For those navigating the intersection of kidney disease and cognitive health, the message is straightforward: kidney protection is brain protection. Ensuring that CKD is actively managed, that appropriate medications are started when indicated, and that caregivers are equipped to monitor for side effects can make a meaningful difference in both kidney outcomes and long-term cognitive trajectory. These are conversations worth having now, not after the next alarming lab result.
Frequently Asked Questions
Do SGLT2 inhibitors work for kidney disease even if a patient does not have diabetes?
Yes. Both the DAPA-CKD and EMPA-KIDNEY trials demonstrated significant kidney protection in patients with and without diabetes. This was one of the most important findings from these studies, and current guidelines recommend SGLT2 inhibitors for CKD regardless of diabetic status.
Can SGLT2 inhibitors and semaglutide be taken together for kidney disease?
Some patients may benefit from both, but this combination has not been extensively studied in dedicated trials for CKD specifically. The decision to combine these medications should be made with a nephrologist who can assess individual risk factors, kidney function, and potential drug interactions.
How quickly do SGLT2 inhibitors show kidney benefits?
In clinical trials, separation between the treatment and placebo groups became apparent within months, and the DAPA-CKD trial was actually stopped early because the benefit was so clear. However, individual patients may not notice symptomatic changes since kidney protection is largely measured through lab values like eGFR and albumin-to-creatinine ratio.
Does chronic kidney disease directly cause dementia?
CKD does not cause dementia in the way that Alzheimer’s pathology does, but it significantly increases the risk of cognitive impairment through vascular damage, inflammation, and the accumulation of uremic toxins. Patients with advanced CKD have markedly higher rates of both vascular dementia and overall cognitive decline compared to age-matched individuals with normal kidney function.

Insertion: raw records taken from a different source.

import Mathlib

/-!
# Route BarrierLever — item `PartitionMinorsHitByVP` (stmt-ValiantsHypothesis-19717), line `hidden_states`:
# INVARIANCES OF THE FULL JOIN — re-enumerating rows/columns and relabelling coordinates

Helper file (`--supports stmt-ValiantsHypothesis-19717`; cell valiant-natproofs, rung V4, 𝒟-side door (c), line
`Cruxes/PartitionMinorsHitByVP/Lines/hidden_states.lean` v8; prover seat val-np-p3 gen 16). Definition-free, `import Mathlib` only. Closes NO item.

THE POINT (memo val-np-p3 g16 «full join» §9). Bookkeeping lemmas that make the FJ toolkit (p672458 door, p673836/p674147 base,
p674990/p675243/p675575/p676301 step, p675793 leaf) usable at the level of FAMILIES rather than enumerations:
* `fullJoin_reindex`: nonsingularity of the one-cube full hidden sum of `(u, w)` is invariant under re-enumerating the rows (`u ∘ ρ`) and the
  columns (`w ∘ ρ'`) by permutations of `Fin r` (the determinant changes by a sign);
* `fullJoin_relabel`: … and under relabelling the `x`-coordinates of `u` by a permutation `σ` of `Fin h` and the `y`-coordinates of `w` by
  `σ'` (the tables are relabelled accordingly) — so FJ depends only on the pair of ISOMORPHISM CLASSES of the two families, separately.

WHAT THIS IS NOT: no pair is certified here; item 19717 stays OPEN; nothing on crux 14610 or VP ≠ VNP.
-/

set_option linter.dupNamespace false

namespace Summit.ValiantsHypothesis.ValiantsHypothesis.Theorems.BarrierLever.HiddenStates

open Finset Matrix

noncomputable section

namespace FullJoin

variable {h K r : ℕ}

/-- **Re-enumeration invariance.** If the one-cube full hidden sum of `(u, w)` is nonsingular at some table, so is that of
`(u ∘ ρ, w ∘ ρ')` for any permutations `ρ, ρ'` of the index set (same table; the determinant changes by `sign ρ · sign ρ'`). -/
theorem fullJoin_reindex (u w : Fin r → Finset (Fin h)) (ρ ρ' : Equiv.Perm (Fin r))
    (H : ∃ (tx ty : Option (Fin K) → Fin h → ℂ) (lam : Fin K → ℂ),
      (Matrix.of fun i j : Fin r => ∑ J : Finset (Fin K), (∏ q ∈ J, lam q) *
        ((∏ a ∈ u i, (tx none a + ∑ q ∈ J, tx (some q) a)) * ∏ c ∈ w j, (ty none c + ∑ q ∈ J, ty (some q) c))).det ≠ 0) :
    ∃ (tx ty : Option (Fin K) → Fin h → ℂ) (lam : Fin K → ℂ),
      (Matrix.of fun i j : Fin r => ∑ J : Finset (Fin K), (∏ q ∈ J, lam q) *
        ((∏ a ∈ u (ρ i), (tx none a + ∑ q ∈ J, tx (some q) a)) *
          ∏ c ∈ w (ρ' j), (ty none c + ∑ q ∈ J, ty (some q) c))).det ≠ 0 := by
  obtain ⟨tx, ty, lam, hdet⟩ := H
  refine ⟨tx, ty, lam, ?_⟩
  set M : Matrix (Fin r) (Fin r) ℂ := Matrix.of fun i j : Fin r => ∑ J : Finset (Fin K), (∏ q ∈ J, lam q) *
        ((∏ a ∈ u i, (tx none a + ∑ q ∈ J, tx (some q) a)) * ∏ c ∈ w j, (ty none c + ∑ q ∈ J, ty (some q) c)) with hM
  have hmat : (Matrix.of fun i j : Fin r => ∑ J : Finset (Fin K), (∏ q ∈ J, lam q) *
        ((∏ a ∈ u (ρ i), (tx none a + ∑ q ∈ J, tx (some q) a)) *
          ∏ c ∈ w (ρ' j), (ty none c + ∑ q ∈ J, ty (some q) c))) = (M.submatrix ρ id).submatrix id ρ' := by
    refine Matrix.ext fun i j => ?_
    simp [hM, Matrix.submatrix_apply]
  rw [hmat, Matrix.det_permute', Matrix.det_permute]
  exact mul_ne_zero (by simp [Units.ne_zero]) (mul_ne_zero (by simp [Units.ne_zero]) hdet)

/-- Relabelling a set by a permutation relabels the block-additive factor: with the table `t' o c = t o (σ.symm c)`,
`∏_{c ∈ σ(W)} (t' none c + Σ_{q∈J} t' (some q) c) = ∏_{c ∈ W} (t none c + Σ_{q∈J} t (some q) c)`. -/
theorem prod_map_perm (σ : Equiv.Perm (Fin h)) (t : Option (Fin K) → Fin h → ℂ) (W : Finset (Fin h)) (J : Finset (Fin K)) :
    (∏ c ∈ W.map σ.toEmbedding, ((fun o c => t o (σ.symm c)) none c + ∑ q ∈ J, (fun o c => t o (σ.symm c)) (some q) c)) =
      ∏ c ∈ W, (t none c + ∑ q ∈ J, t (some q) c) := by
  rw [Finset.prod_map]
  refine Finset.prod_congr rfl fun c _ => ?_
  simp only [Equiv.toEmbedding_apply, Equiv.symm_apply_apply]

/-- **Relabelling invariance.** If the one-cube full hidden sum of `(u, w)` is nonsingular at some table, so is that of the pair obtained by
relabelling the coordinates of every `u i` by a permutation `σ` of `Fin h` and of every `w j` by `σ'` (independently). -/
theorem fullJoin_relabel (u w : Fin r → Finset (Fin h)) (σ σ' : Equiv.Perm (Fin h))
    (u' w' : Fin r → Finset (Fin h)) (hu' : ∀ i, u' i = (u i).map σ.toEmbedding) (hw' : ∀ j, w' j = (w j).map σ'.toEmbedding)
    (H : ∃ (tx ty : Option (Fin K) → Fin h → ℂ) (lam : Fin K → ℂ),
      (Matrix.of fun i j : Fin r => ∑ J : Finset (Fin K), (∏ q ∈ J, lam q) *
        ((∏ a ∈ u i, (tx none a + ∑ q ∈ J, tx (some q) a)) * ∏ c ∈ w j, (ty none c + ∑ q ∈ J, ty (some q) c))).det ≠ 0) :
    ∃ (tx ty : Option (Fin K) → Fin h → ℂ) (lam : Fin K → ℂ),
      (Matrix.of fun i j : Fin r => ∑ J : Finset (Fin K), (∏ q ∈ J, lam q) *
        ((∏ a ∈ u' i, (tx none a + ∑ q ∈ J, tx (some q) a)) * ∏ c ∈ w' j, (ty none c + ∑ q ∈ J, ty (some q) c))).det ≠ 0 := by
  obtain ⟨tx, ty, lam, hdet⟩ := H
  refine ⟨fun o a => tx o (σ.symm a), fun o c => ty o (σ'.symm c), lam, ?_⟩
  have hmat : (Matrix.of fun i j : Fin r => ∑ J : Finset (Fin K), (∏ q ∈ J, lam q) *
        ((∏ a ∈ u' i, ((fun o a => tx o (σ.symm a)) none a + ∑ q ∈ J, (fun o a => tx o (σ.symm a)) (some q) a)) *
          ∏ c ∈ w' j, ((fun o c => ty o (σ'.symm c)) none c + ∑ q ∈ J, (fun o c => ty o (σ'.symm c)) (some q) c))) =
      Matrix.of fun i j : Fin r => ∑ J : Finset (Fin K), (∏ q ∈ J, lam q) *
        ((∏ a ∈ u i, (tx none a + ∑ q ∈ J, tx (some q) a)) * ∏ c ∈ w j, (ty none c + ∑ q ∈ J, ty (some q) c)) := by
    refine Matrix.ext fun i j => ?_
    simp only [Matrix.of_apply]
    refine Finset.sum_congr rfl fun J _ => ?_
    rw [hu' i, hw' j, prod_map_perm σ tx (u i) J, prod_map_perm σ' ty (w j) J]
  rw [hmat]
  exact hdet

end FullJoin

end

end Summit.ValiantsHypothesis.ValiantsHypothesis.Theorems.BarrierLever.HiddenStates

Are these kidney drugs safe for elderly patients with memory problems?
They can be, but with caveats. Adequate hydration must be maintained, and someone — whether the patient or a caregiver — needs to reliably manage the medication schedule and attend follow-up lab appointments. The benefits of kidney protection are substantial, but the practical demands of the medication must be realistic for the patient’s living situation.
What is the number needed to treat for dapagliflozin in CKD?
In the DAPA-CKD trial, the number needed to treat was 19, meaning that treating 19 patients with dapagliflozin for the trial duration prevented one major kidney event. This is considered a strong result in nephrology, where previous interventions often required treating many more patients to achieve measurable benefit.